Some of Postmedia's newspapers are displayed in this 2010 file photo.Adrian Wyld/The Canadian Press
Standard & Poor's has downgraded Postmedia Network Inc.'s credit rating to the same grade assigned to ailing Greece, warning that the newspaper company could struggle to refinance its high-interest debt and calling its capital structure "unsustainable."
In explaining the downgrade, the ratings agency said Canada's largest newspaper chain, a subsidiary of Postmedia Network Canada Corp., should have enough cash to cover at least the next year, "which mitigates the likelihood of a near-term payment crisis."
But by downgrading the rating one notch to triple-C-plus from single-B-minus, S&P is signalling that Postmedia is vulnerable to the forces that have battered its revenue, particularly from print advertising, and sounding an alarm over its chances of reaching better terms on more than $670-million in debt. Absent an improvement on revenue and a turnaround on earnings, the company's ability to meet its obligations could be in peril.
S&P also lowered its issue-level ratings on Postmedia's first-lien debt to single-B from single-B-plus, and on its second-lien notes to triple-C-minus from triple-C.
"The downgrade reflects our view that Postmedia's capital structure is unsustainable in the long term," David Fisher, a Toronto-based credit analyst at S&P, said in a statement.
Under S&P's system, a triple-C grade suggests a company or sovereign nation is "currently vulnerable to non-payment," and depends on favourable business, financial and economic conditions to meet its obligations.
A Postmedia spokesperson declined to comment.
Canada's largest newspaper chain – which owns the National Post, Ottawa Citizen, Calgary Herald and Sun titles, among many others – has relentlessly cut costs, shedding jobs, centralizing production and selling real estate. Year-over-year revenue declines of between 8 and 13 per cent led the company to slash $131-million in annual costs over three years. Now, it is doing away with another $50-million in spending over two years.
Those cuts, as well as April's $316-million purchase of Sun Media assets from Quebecor Inc., are designed to shore up the company's cash flow so it can continue to service its debt. But the company is keen to refinance at better rates, having paid more than $69-million on interest in its 2015 fiscal year.
That refinancing could happen as early as next year, with the first tranche of debt, worth nearly $329-million and paying 8.25-per-cent interest, maturing in August of 2017. The remainder, priced at 12.5 per cent, matures in 2018. The main creditors are a pair of fund managers: Richmond Hill, Ont.-based Canso Investment Counsel Ltd. and U.S.-based GoldenTree Asset Management.
If Postmedia's revenue keeps eroding, S&P could lower the rating further, as "the refinancing risk associated with [the 2017] maturity would represent a credible potential default scenario," the agency said.
Its pessimism is driven partly by its expectation that the shift to digital revenue will continue to eat away at the company's returns, after Postmedia's digital revenue fell 2.4 per cent in its latest quarter.
In the past month, Postmedia announced a consolidated unit to create custom content for advertisers, called Postmedia Content Works, and earned a new partner designation from Google Inc., as it hunts for new digital revenue streams.

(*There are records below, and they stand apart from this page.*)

/-
Copyright (c) 2026 the pub-hodgecm-mathlib formalisation cell (harness21).  Prover seat hodgecm-mathlib-K2E3-p04 (g3), Track B ∕ K2-LIT
(build stream 29), h413 = `stmt-HodgeConjecture-24833`, line `K2_E3_EllipticInputs`, unit U4 «Keys» — brick (α) «DET-TWIST REDUCTION: THE REDUCIBILITY OF
`i_G(χ₁, χ₂)` DOES NOT DEPEND ON `χ₂`».  2026-09-04.
-/
import Summits.HodgeConjecture.HodgeConjecture.Theorems.F0P3cStCharTSStOneDim     -- ★ (F0P2-p06): `exists_detNormOne` (`det : U(Φ₃)(L⁺_v) →* E¹_v`, continuous), `isOpen_ker_comp`, `det_proj`
import HarnessLib

/-!
# h413 ∕ Track B «K2-LIT», unit U4 «Keys», brick (α): TWISTING A PRINCIPAL SERIES OF `U(Φ₃)(L⁺_v)` BY `ψ ∘ det` — `i_G(χ₁, χ₂) ⊗ (ψ∘det_G) ≅ i_G(χ₁, χ₂ψ)`, so
# «`i_G(χ₁, χ₂)` is reducible» ⟺ «`i_G(χ₁, 1)` is reducible»   [Rogawski1990 §12.1–§12.2; BernsteinZelevinsky1977 §2.3; BushnellHenniart2006 §9.1]

Cell `pub/hodgecm-mathlib`, crux H413 = `stmt-HodgeConjecture-24833` (lane `--supports … --as helper`), route HCCMUnconditional; dealer K2E3-plan (g2) (this seat's offer (α) 03:2xZ,
default after silence).  THEOREMS ONLY (0 def ∕ 0 instance ∕ 0 notation ∕ 0 sorry; the twist map is built INSIDE the proofs and the heads are existential ∕ iff in it); ★-only imports.
WHY.  U4-f `sig_K2E3KeysThmTwoContracting` binds an ARBITRARY continuous `χ₂ : E¹_v → ℂ^×` but concludes about `χ₁` alone, exactly as print does ([Rogawski1990, §12.2]:
«`i_G(χ)` is irreducible except … (1) `χ₁(α) = ‖α‖^{±1}` (2) `χ₁ = η‖·‖^{±1∕2}` (3) …», no condition on `χ₂`).  The reason is the tree's (= print's, [Rogawski1990, §12.1 p. 171])
convention ★ `torusCharPair`: `χ(d) = χ₁(d₀₀) · χ₂(det d)`, so that `i_G(χ₁, χ₂ψ) = i_G(χ₁, χ₂) ⊗ (ψ ∘ det_G)` for every character `ψ` of `E¹_v`, and twisting by a character of `G`
does not change the lattice of `G`-subrepresentations.  Roads I ∕ II of the unit see only the `K_v`-SPHERICAL line, i.e. `χ` trivial on `T ∩ K_v`, which forces `χ₂ = 1`
(★ `apply_normOneUnits_eq_one_of_trivial`); this file reduces the general `χ₂` to that case.

* §1 GENERIC (`H ≤ G` topological, `σ, σ′ : H → GL(W)` with `σ′(h) = ψ(h)·σ(h)` for a character `ψ : G →* kˣ` with OPEN KERNEL): **`exists_twistEquiv`** — a `k`-linear equivalence
  `Φ : Ind_H^G σ ≃ Ind_H^G σ′` with `(Φ f)(g) = ψ(g)·f(g)` (smoothness: `Stab(Φf) ⊇ Stab(f) ∩ ker ψ`); **`exists_ne_bot_ne_top_of_twist`** ∕ **`exists_ne_bot_ne_top_iff_of_twist`** — ANY
  linear equivalence with that formula satisfies `Φ(g·f) = ψ(g)⁻¹·(g·Φf)`, hence maps `G`-subrepresentations onto `G`-subrepresentations, `⊥ ↦ ⊥`, `⊤ ↦ ⊤`.
* §2 `U(Φ₃)(L⁺_v)`: **`reducible_iff_reducible_twist`** — for continuous `ψ : E¹_v →* ℂˣ`, `i_G(χ₁, χ₂)` has a proper non-zero `G`-subrepresentation iff `i_G(χ₁, χ₂·ψ)` has one
  (`det_G` ★ `exists_detNormOne`, open kernel ★ `isOpen_ker_comp`, and on the Borel `χ₁(p₀₀)(χ₂ψ)(det p) δ^{1∕2}(p) = ψ(det p) · χ₁(p₀₀)χ₂(det p)δ^{1∕2}(p)` by ★ `det_proj`);
  **`reducible_iff_reducible_one`** — the case `ψ = χ₂⁻¹`: `i_G(χ₁, χ₂)` reducible ⟺ `i_G(χ₁, 1)` reducible.

HONEST LABEL.  HC_CM is proved only modulo the 7 printed citations (2 remaining named inputs: hLiu418 = `stmt-HodgeConjecture-24832`, h413 = `stmt-HodgeConjecture-24833`) until
rung 0 closes; count-neutral (U4 helper: removes `χ₂` from U4-f's analysis).

## References
* [Rogawski1990] J. D. Rogawski, *Automorphic Representations of Unitary Groups in Three Variables*, Ann. of Math. Stud. 123 (1990), §12.1 p. 171 (characters `(χ₁, χ₂)` of `M`,
  `χ(d) = χ₁(α)χ₂(αᾱ⁻¹β)`), §12.2 p. 173 ((1): `JH(i_G(χ)) = {χ₂∘det_G, St_G(χ₂∘det)}`).
* [BernsteinZelevinsky1977] I. N. Bernstein, A. V. Zelevinsky, *Induced representations of reductive `p`-adic groups I*, Ann. Sci. ÉNS 10 (1977), §2.3, Prop. 1.9 (f)
  (`Ind(σ ⊗ ψ|_H) = Ind(σ) ⊗ ψ`).
* [BushnellHenniart2006] C. J. Bushnell, G. Henniart, *The local Langlands conjecture for `GL(2)`* (2006), §1.5 (open kernels), §9.1 (twisting by `χ∘det`).
* [Keys1984] D. Keys, *Principal series representations of special unitary groups over local fields*, Compositio Math. 51 (1984), §7 (the list depends on `λ = χ|_{SU}` only).
-/

set_option autoImplicit false
-- the mandated namespace repeats the single-problem summit's segment (`HodgeConjecture.HodgeConjecture`)
set_option linter.dupNamespace false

But it has also stepped back from certain elements of the ambitious "four-platform" redesign of its print and digital products rolled out since May, 2014. Postmedia has scrapped its expensively-produced evening tablet editions at the Citizen, Herald and Montreal Gazette, which had very low readership, and scaled back its smartphone apps to a more traditional feel.
For its credit rating to recover, Postmedia must first show that it has a realistic chance at refinancing, which would help give its digital initiatives time to pay off.
"We believe it will become more apparent over the next 12 months whether the company can stabilize its business to the degree necessary to facilitate a refinancing," S&P said in its statement.